Don't you think that at a certain point, couture collections are made and maintained for the simple prestige of producing them? It's the cost of doing business.

I also think that when your clientele is 2000 women around the world, and you only have a pool of 200 regular customers, you start to know who your customer is. Personally. Designers at that level know exactly who they're selling to, and much like other industries you create for them because to not create for them is social, political, and industrial suicide for the business. People at that level do more for a business than buy clothes--you're talking investors, backers, and personal word of mouth at a global level. It may not be profitable in the short run to keep producing couture, but in the long run it's essential for these houses to thrive and maintain their spot in the fashion hierarchy.

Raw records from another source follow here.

import Summits.CriticalPhenomena.PercolationContinuityZ3.Theorems.PercNearOneGluingNoHeavyPcintLoopExclusionSiteLaw
import HarnessLib

/-!
# CriticalPhenomena/PercolationContinuityZ3 — Theorems/PercNearOneGluingNoHeavyPcintLoopExclusionSitePolygons.lean: chordless neighbour-avoiding polygons exist at every even length `≥ 4` (`d ≥ 3`), so the typed site law C4-site is non-vacuous at every rung

Lane prim-pcint, STRUCTURE rule; companion of …PcintLoopExclusionSiteLaw (the SITE TWIN of C4, typed).  Its window clause
`siteLoopCompatWindow` asserts `0 < R^N_{2m}(d)` for every `d ≥ 3`, `m ≥ 2`; since `R^N = Δ^N/f^N` with
`f^N_τ ∝ closingNawCount d τ = 2τ p^N_τ(ℤ^d)`, the clause would be vacuously FALSE (`x/0 = 0` in Lean) at any rung without a
chordless neighbour-avoiding polygon.  This file closes that gap: **`closingNawCount_even_pos` — `2τ p^N_τ(ℤ^d) > 0` for every
even `τ ≥ 4` and `d ≥ 3`** (unit square at `τ = 4` from the site-law file; the non-planar "chair" hexagon `e₀,e₁,e₂,−e₀,−e₁,−e₂`
at `τ = 6`, which needs `d ≥ 3` — there is no chordless hexagon in `ℤ²`, `p^N_6(ℤ²) = 0`; the `2 × b` rectangles at
`τ = 2b + 4 ≥ 8`), hence `siteLoopDensity_even_pos`.  Tools: explicit coordinates `P(t) = Σ_k Pi.single e_k (X_k t)` for the
words, a unit step moves exactly one tracked coordinate by `±1` (`stepVec_two_coords`, `stepVec_three_coords`), and `omega` on
the piecewise-linear coordinates.  (The lane's engine counts: `p^N_4, p^N_6, p^N_8(ℤ³) = 3, 4, 27`.)

HONEST FRAMING: elementary combinatorics; a non-vacuity certificate for typed conjectures, nothing more.  Written by
prim-pcint-2 gen 16 (prover-prim-pcint-2-g16-0), 2026-08-24.
-/

noncomputable section

open Literature.Probability.LatticeModels Literature.Probability.Percolation
open Summit.CriticalPhenomena.PercolationContinuityZ3.Theorems.Pcint

namespace Summit.CriticalPhenomena.PercolationContinuityZ3.Theorems.Pcint.NawTail

variable {d : ℕ}

/-- Reading a unit step off two tracked coordinates: if `P' = P + stepVec a` where `P`, `P'` are supported on the two
coordinates `e₀ ≠ e₁`, then exactly one tracked coordinate moves by `±1`. [folklore] -/
theorem stepVec_two_coords {e0 e1 : Fin d} (hne : e0 ≠ e1) {X Y X' Y' : ℤ} {a : Fin d × Bool}
    (h : (Pi.single e0 X' + Pi.single e1 Y' : Site d) = Pi.single e0 X + Pi.single e1 Y + stepVec a) :
    (X' = X + 1 ∧ Y' = Y) ∨ (X' = X - 1 ∧ Y' = Y) ∨ (X' = X ∧ Y' = Y + 1) ∨ (X' = X ∧ Y' = Y - 1) := by
  obtain ⟨c, sgn⟩ := a
  have h0 := congrFun h e0
  have h1 := congrFun h e1
  have hc := congrFun h c
  by_cases hc0 : c = e0
  · subst hc0
    cases sgn <;> simp [stepVec, hne, hne.symm] at h0 h1 <;> omega
  · by_cases hc1 : c = e1
    · subst hc1
      cases sgn <;> simp [stepVec, hne, hne.symm] at h0 h1 <;> omega
    · cases sgn <;> simp [stepVec, hc0, hc1] at hc

/-- Two tracked coordinates determine equality. [folklore] -/
theorem two_coords_eq {e0 e1 : Fin d} (hne : e0 ≠ e1) {X Y X' Y' : ℤ}
    (h : (Pi.single e0 X' + Pi.single e1 Y' : Site d) = Pi.single e0 X + Pi.single e1 Y) : X' = X ∧ Y' = Y := by
  have h0 := congrFun h e0
  have h1 := congrFun h e1
  simp [hne, hne.symm] at h0 h1
  exact ⟨h0, h1⟩

/-- **The `2 × b` rectangle (`b ≥ 2`) opened at its root is a chordless neighbour-avoiding polygon**: for `d ≥ 2` the
`(2b+3)`-step word `e₀², e₁^b, (−e₀)², (−e₁)^{b−1}` has neighbour-avoidance memory `2b+2` and ends at `e₁`, a neighbour of the
origin. [folklore] -/
theorem exists_closingNawWord_rect (hd : 2 ≤ d) {b n : ℕ} (hb : 2 ≤ b) (hn : n = 2 * b + 3) :
    ∃ w : Fin n → Fin d × Bool, IsNawMem (n - 1) w ∧ (zdGraph d).Adj 0 (wordPos w n) := by
  subst hn
  obtain ⟨d', rfl⟩ : ∃ d', d = d' + 2 := ⟨d - 2, by omega⟩
  let e0 : Fin (d' + 2) := ⟨0, by omega⟩
  let e1 : Fin (d' + 2) := ⟨1, by omega⟩
  have hne : e0 ≠ e1 := by simp [e0, e1]
  let w : Fin (2 * b + 3) → Fin (d' + 2) × Bool := fun i =>
    if i.val < 2 then (e0, true) else if i.val ≤ b + 1 then (e1, true) else if i.val ≤ b + 3 then (e0, false) else (e1, false)
  let X : ℕ → ℤ := fun t => if t ≤ 2 then (t : ℤ) else if t ≤ b + 2 then 2 else if t = b + 3 then 1 else 0
  let Y : ℕ → ℤ := fun t => if t ≤ 2 then 0 else if t ≤ b + 2 then (t : ℤ) - 2 else if t ≤ b + 4 then (b : ℤ) else 2 * (b : ℤ) + 4 - t
  let P : ℕ → Site (d' + 2) := fun t => Pi.single e0 (X t) + Pi.single e1 (Y t)
  have hP : ∀ t, t ≤ 2 * b + 3 → wordPos w t = P t := by
    intro t
    induction t with
    | zero => intro _; simp [P, X, Y]
    | succ t ih =>
      intro ht
      rw [wordPos_succ w (by omega : t < 2 * b + 3), ih (by omega)]
      rcases Nat.lt_or_ge t 2 with h0 | h0
      · have hw : w ⟨t, by omega⟩ = (e0, true) := by
          simp only [w]; rw [if_pos h0]
        have hX : X (t + 1) = X t + 1 := by simp only [X]; split_ifs <;> first | contradiction | omega
        have hY : Y (t + 1) = Y t := by simp only [Y]; split_ifs <;> first | contradiction | omega
        rw [hw]; simp only [P, stepVec, if_true, hX, hY, Pi.single_add]; abel
      rcases Nat.lt_or_ge t (b + 2) with h1 | h1
      · have hw : w ⟨t, by omega⟩ = (e1, true) := by
          simp only [w]; split_ifs <;> first | rfl | (exfalso; omega)
        have hX : X (t + 1) = X t := by simp only [X]; split_ifs <;> first | contradiction | omega
        have hY : Y (t + 1) = Y t + 1 := by simp only [Y]; split_ifs <;> first | contradiction | omega
        rw [hw]; simp only [P, stepVec, if_true, hX, hY, Pi.single_add]; abel
      rcases Nat.lt_or_ge t (b + 4) with h2 | h2
      · have hw : w ⟨t, by omega⟩ = (e0, false) := by
          simp only [w]; split_ifs <;> first | rfl | (exfalso; omega)
        have hX : X (t + 1) = X t - 1 := by simp only [X]; split_ifs <;> first | contradiction | omega
        have hY : Y (t + 1) = Y t := by simp only [Y]; split_ifs <;> first | contradiction | omega
        rw [hw]; simp only [P, stepVec, hX, hY, Pi.single_sub]; simp; abel
      · have hw : w ⟨t, by omega⟩ = (e1, false) := by
          simp only [w]; split_ifs <;> first | rfl | (exfalso; omega)
        have hX : X (t + 1) = X t := by simp only [X]; split_ifs <;> first | contradiction | omega
        have hY : Y (t + 1) = Y t - 1 := by simp only [Y]; split_ifs <;> first | contradiction | omega
        rw [hw]; simp only [P, stepVec, hX, hY, Pi.single_sub]; simp; abel
  refine ⟨w, fun i j hj hij hτ => ⟨fun heq => ?_, fun h2 hadj => ?_⟩, ?_⟩
  · -- distinct sites
    rw [hP i (by omega), hP j hj] at heq
    obtain ⟨hX, hY⟩ := two_coords_eq hne heq.symm
    simp only [X, Y] at hX hY
    split_ifs at hX hY <;> omega
  · -- no chords
    rw [hP i (by omega), hP j hj] at hadj
    obtain ⟨a, ha⟩ := (zdGraph_adj_iff_stepVec _ _).1 hadj
    have hc := stepVec_two_coords hne ha
    simp only [X, Y] at hc
    split_ifs at hc <;> omega
  · -- the end `e₁` is a neighbour of the origin
    rw [hP _ le_rfl]
    have hX : X (2 * b + 3) = 0 := by simp only [X]; split_ifs <;> first | contradiction | omega
    have hY : Y (2 * b + 3) = 1 := by simp only [Y]; split_ifs <;> first | contradiction | omega
    refine (zdGraph_adj_iff_stepVec _ _).2 ⟨(e1, true), ?_⟩
    simp [P, hX, hY, stepVec]


/-- Three tracked coordinates: a unit step moves exactly one of them by `±1`. [folklore] -/
theorem stepVec_three_coords {e0 e1 e2 : Fin d} (h01 : e0 ≠ e1) (h02 : e0 ≠ e2) (h12 : e1 ≠ e2)
    {X Y Z X' Y' Z' : ℤ} {a : Fin d × Bool}
    (h : (Pi.single e0 X' + Pi.single e1 Y' + Pi.single e2 Z' : Site d) =
      Pi.single e0 X + Pi.single e1 Y + Pi.single e2 Z + stepVec a) :
    (X' = X + 1 ∧ Y' = Y ∧ Z' = Z) ∨ (X' = X - 1 ∧ Y' = Y ∧ Z' = Z) ∨ (X' = X ∧ Y' = Y + 1 ∧ Z' = Z) ∨
      (X' = X ∧ Y' = Y - 1 ∧ Z' = Z) ∨ (X' = X ∧ Y' = Y ∧ Z' = Z + 1) ∨ (X' = X ∧ Y' = Y ∧ Z' = Z - 1) := by
  obtain ⟨c, sgn⟩ := a
  have h0 := congrFun h e0
  have h1 := congrFun h e1
  have h2 := congrFun h e2
  have hc := congrFun h c
  by_cases hc0 : c = e0
  · subst hc0
    cases sgn <;> simp [stepVec, h01, h02, h12, h01.symm, h02.symm, h12.symm] at h0 h1 h2 <;> omega
  by_cases hc1 : c = e1
  · subst hc1
    cases sgn <;> simp [stepVec, h01, h02, h12, h01.symm, h02.symm, h12.symm] at h0 h1 h2 <;> omega
  by_cases hc2 : c = e2
  · subst hc2
    cases sgn <;> simp [stepVec, h01, h02, h12, h01.symm, h02.symm, h12.symm] at h0 h1 h2 <;> omega
  cases sgn <;> simp [stepVec, hc0, hc1, hc2] at hc

/-- Three tracked coordinates determine equality. [folklore] -/
theorem three_coords_eq {e0 e1 e2 : Fin d} (h01 : e0 ≠ e1) (h02 : e0 ≠ e2) (h12 : e1 ≠ e2)
    {X Y Z X' Y' Z' : ℤ}
    (h : (Pi.single e0 X' + Pi.single e1 Y' + Pi.single e2 Z' : Site d) = Pi.single e0 X + Pi.single e1 Y + Pi.single e2 Z) :
    X' = X ∧ Y' = Y ∧ Z' = Z := by
  have h0 := congrFun h e0
  have h1 := congrFun h e1
  have h2 := congrFun h e2
  simp [h01, h02, h12, h01.symm, h02.symm, h12.symm] at h0 h1 h2
  exact ⟨h0, h1, h2⟩

/-- **The "chair" hexagon** `e₀, e₁, e₂, −e₀, −e₁, (−e₂)` of `ℤ^d`, `d ≥ 3`, opened at its root, is a chordless
neighbour-avoiding polygon of length `6`: the 5-step word has neighbour-avoidance memory `4` and ends at `e₂`. [folklore] -/
theorem exists_closingNawWord_six (hd : 3 ≤ d) :
    ∃ w : Fin 5 → Fin d × Bool, IsNawMem 4 w ∧ (zdGraph d).Adj 0 (wordPos w 5) := by
  obtain ⟨d', rfl⟩ : ∃ d', d = d' + 3 := ⟨d - 3, by omega⟩
  let e0 : Fin (d' + 3) := ⟨0, by omega⟩
  let e1 : Fin (d' + 3) := ⟨1, by omega⟩
  let e2 : Fin (d' + 3) := ⟨2, by omega⟩
  have h01 : e0 ≠ e1 := by simp [e0, e1]
  have h02 : e0 ≠ e2 := by simp [e0, e2]
  have h12 : e1 ≠ e2 := by simp [e1, e2]
  let w : Fin 5 → Fin (d' + 3) × Bool := fun i =>
    if i.val = 0 then (e0, true) else if i.val = 1 then (e1, true) else if i.val = 2 then (e2, true)
    else if i.val = 3 then (e0, false) else (e1, false)
  let X : ℕ → ℤ := fun t => if t = 0 then 0 else if t ≤ 3 then 1 else 0
  let Y : ℕ → ℤ := fun t => if t ≤ 1 then 0 else if t ≤ 4 then 1 else 0
  let Z : ℕ → ℤ := fun t => if t ≤ 2 then 0 else 1
  let P : ℕ → Site (d' + 3) := fun t => Pi.single e0 (X t) + Pi.single e1 (Y t) + Pi.single e2 (Z t)
  have hP : ∀ t, t ≤ 5 → wordPos w t = P t := by
    intro t
    induction t with
    | zero => intro _; simp [P, X, Y, Z]
    | succ t ih =>
      intro ht
      rw [wordPos_succ w (by omega : t < 5), ih (by omega)]
      have ht4 : t ≤ 4 := by omega
      interval_cases t
      all_goals simp [w, P, X, Y, Z, stepVec]
      abel
  refine ⟨w, fun i j hj hij hτ => ⟨fun heq => ?_, fun h2 hadj => ?_⟩, ?_⟩
  · rw [hP i (by omega), hP j hj] at heq
    obtain ⟨hX, hY, hZ⟩ := three_coords_eq h01 h02 h12 heq.symm
    simp only [X, Y, Z] at hX hY hZ
    split_ifs at hX hY hZ <;> omega
  · rw [hP i (by omega), hP j hj] at hadj
    obtain ⟨a, ha⟩ := (zdGraph_adj_iff_stepVec _ _).1 hadj
    have hc := stepVec_three_coords h01 h02 h12 ha
    simp only [X, Y, Z] at hc
    split_ifs at hc <;> omega
  · rw [hP _ le_rfl]
    refine (zdGraph_adj_iff_stepVec _ _).2 ⟨(e2, true), ?_⟩
    simp [P, X, Y, Z, stepVec]


/-- **`2τ p^N_τ(ℤ^d) > 0` for every even `τ = 2m ≥ 4` and `d ≥ 3`**: the unit square (`m = 2`), the chair hexagon (`m = 3`)
and the `2 × (m−2)` rectangles (`m ≥ 4`) are chordless neighbour-avoiding polygons; so `f^N_{2m}(d) > 0` at every rung of the
typed site law. [folklore] -/
theorem closingNawCount_even_pos (hd : 3 ≤ d) {m : ℕ} (hm : 2 ≤ m) : 0 < closingNawCount d (2 * m) := by
  classical
  rcases (by omega : m = 2 ∨ m = 3 ∨ 4 ≤ m) with rfl | rfl | h4
  · exact closingNawCount_four_pos (by omega)
  · obtain ⟨w, h1, h2⟩ := exists_closingNawWord_six hd
    unfold closingNawCount
    refine Finset.card_pos.2 ⟨w, ?_⟩
    show w ∈ (nawMemWords d 4 5).filter fun w => (zdGraph d).Adj 0 (wordPos w 5)
    rw [Finset.mem_filter, mem_nawMemWords]
    exact ⟨h1, h2⟩
  · obtain ⟨w, h1, h2⟩ :=
      exists_closingNawWord_rect (d := d) (by omega) (b := m - 2) (n := 2 * m - 1) (by omega) (by omega)
    unfold closingNawCount
    refine Finset.card_pos.2 ⟨w, ?_⟩
    rw [Finset.mem_filter, mem_nawMemWords]
    rw [show 2 * m - 1 - 1 = 2 * m - 2 by omega] at h1
    exact ⟨h1, h2⟩

/-- **`f^N_{2m}(d) > 0`** for `d ≥ 3`, `m ≥ 2`: the site window clause is not vacuously false at any rung. [folklore] -/
theorem siteLoopDensity_even_pos (hd : 3 ≤ d) {m : ℕ} (hm : 2 ≤ m) : 0 < siteLoopDensity d (2 * m) := by
  haveI : NeZero d := ⟨by omega⟩
  exact siteLoopDensity_pos (closingNawCount_even_pos hd hm)

end Summit.CriticalPhenomena.PercolationContinuityZ3.Theorems.Pcint.NawTail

Ready to wear purchases will never replace the thrill of having a couture dress made specifically for you, no matter how wonderful it makes you look. The DIY movement in the States today is testament to that--people will choose to wear garments with meaning that may be of lower quality or less fashionable because their friends made them or they invested time in them themselves. Thank-you Project Runway--people are doin' it for themselves more and more and more, and the handcrafted aspect of it is a major factor of appeal.

Couture won't die. It's relevance goes up and down to we who watch it from a distance, but as the contemporary fashion industry has demonstrated, one doesn't need Haute Couture to be a successful enterprise. It's just designing for a different demographic who doesn't desire it in their lives or appreciate it's virtues. Today.

But give it another 10-15 years. What with the rising appreciation of home sewing, the natural default is to turn that appreciation to upscale endeavors in hopes of emulating. Couture will come back. With a vengeance.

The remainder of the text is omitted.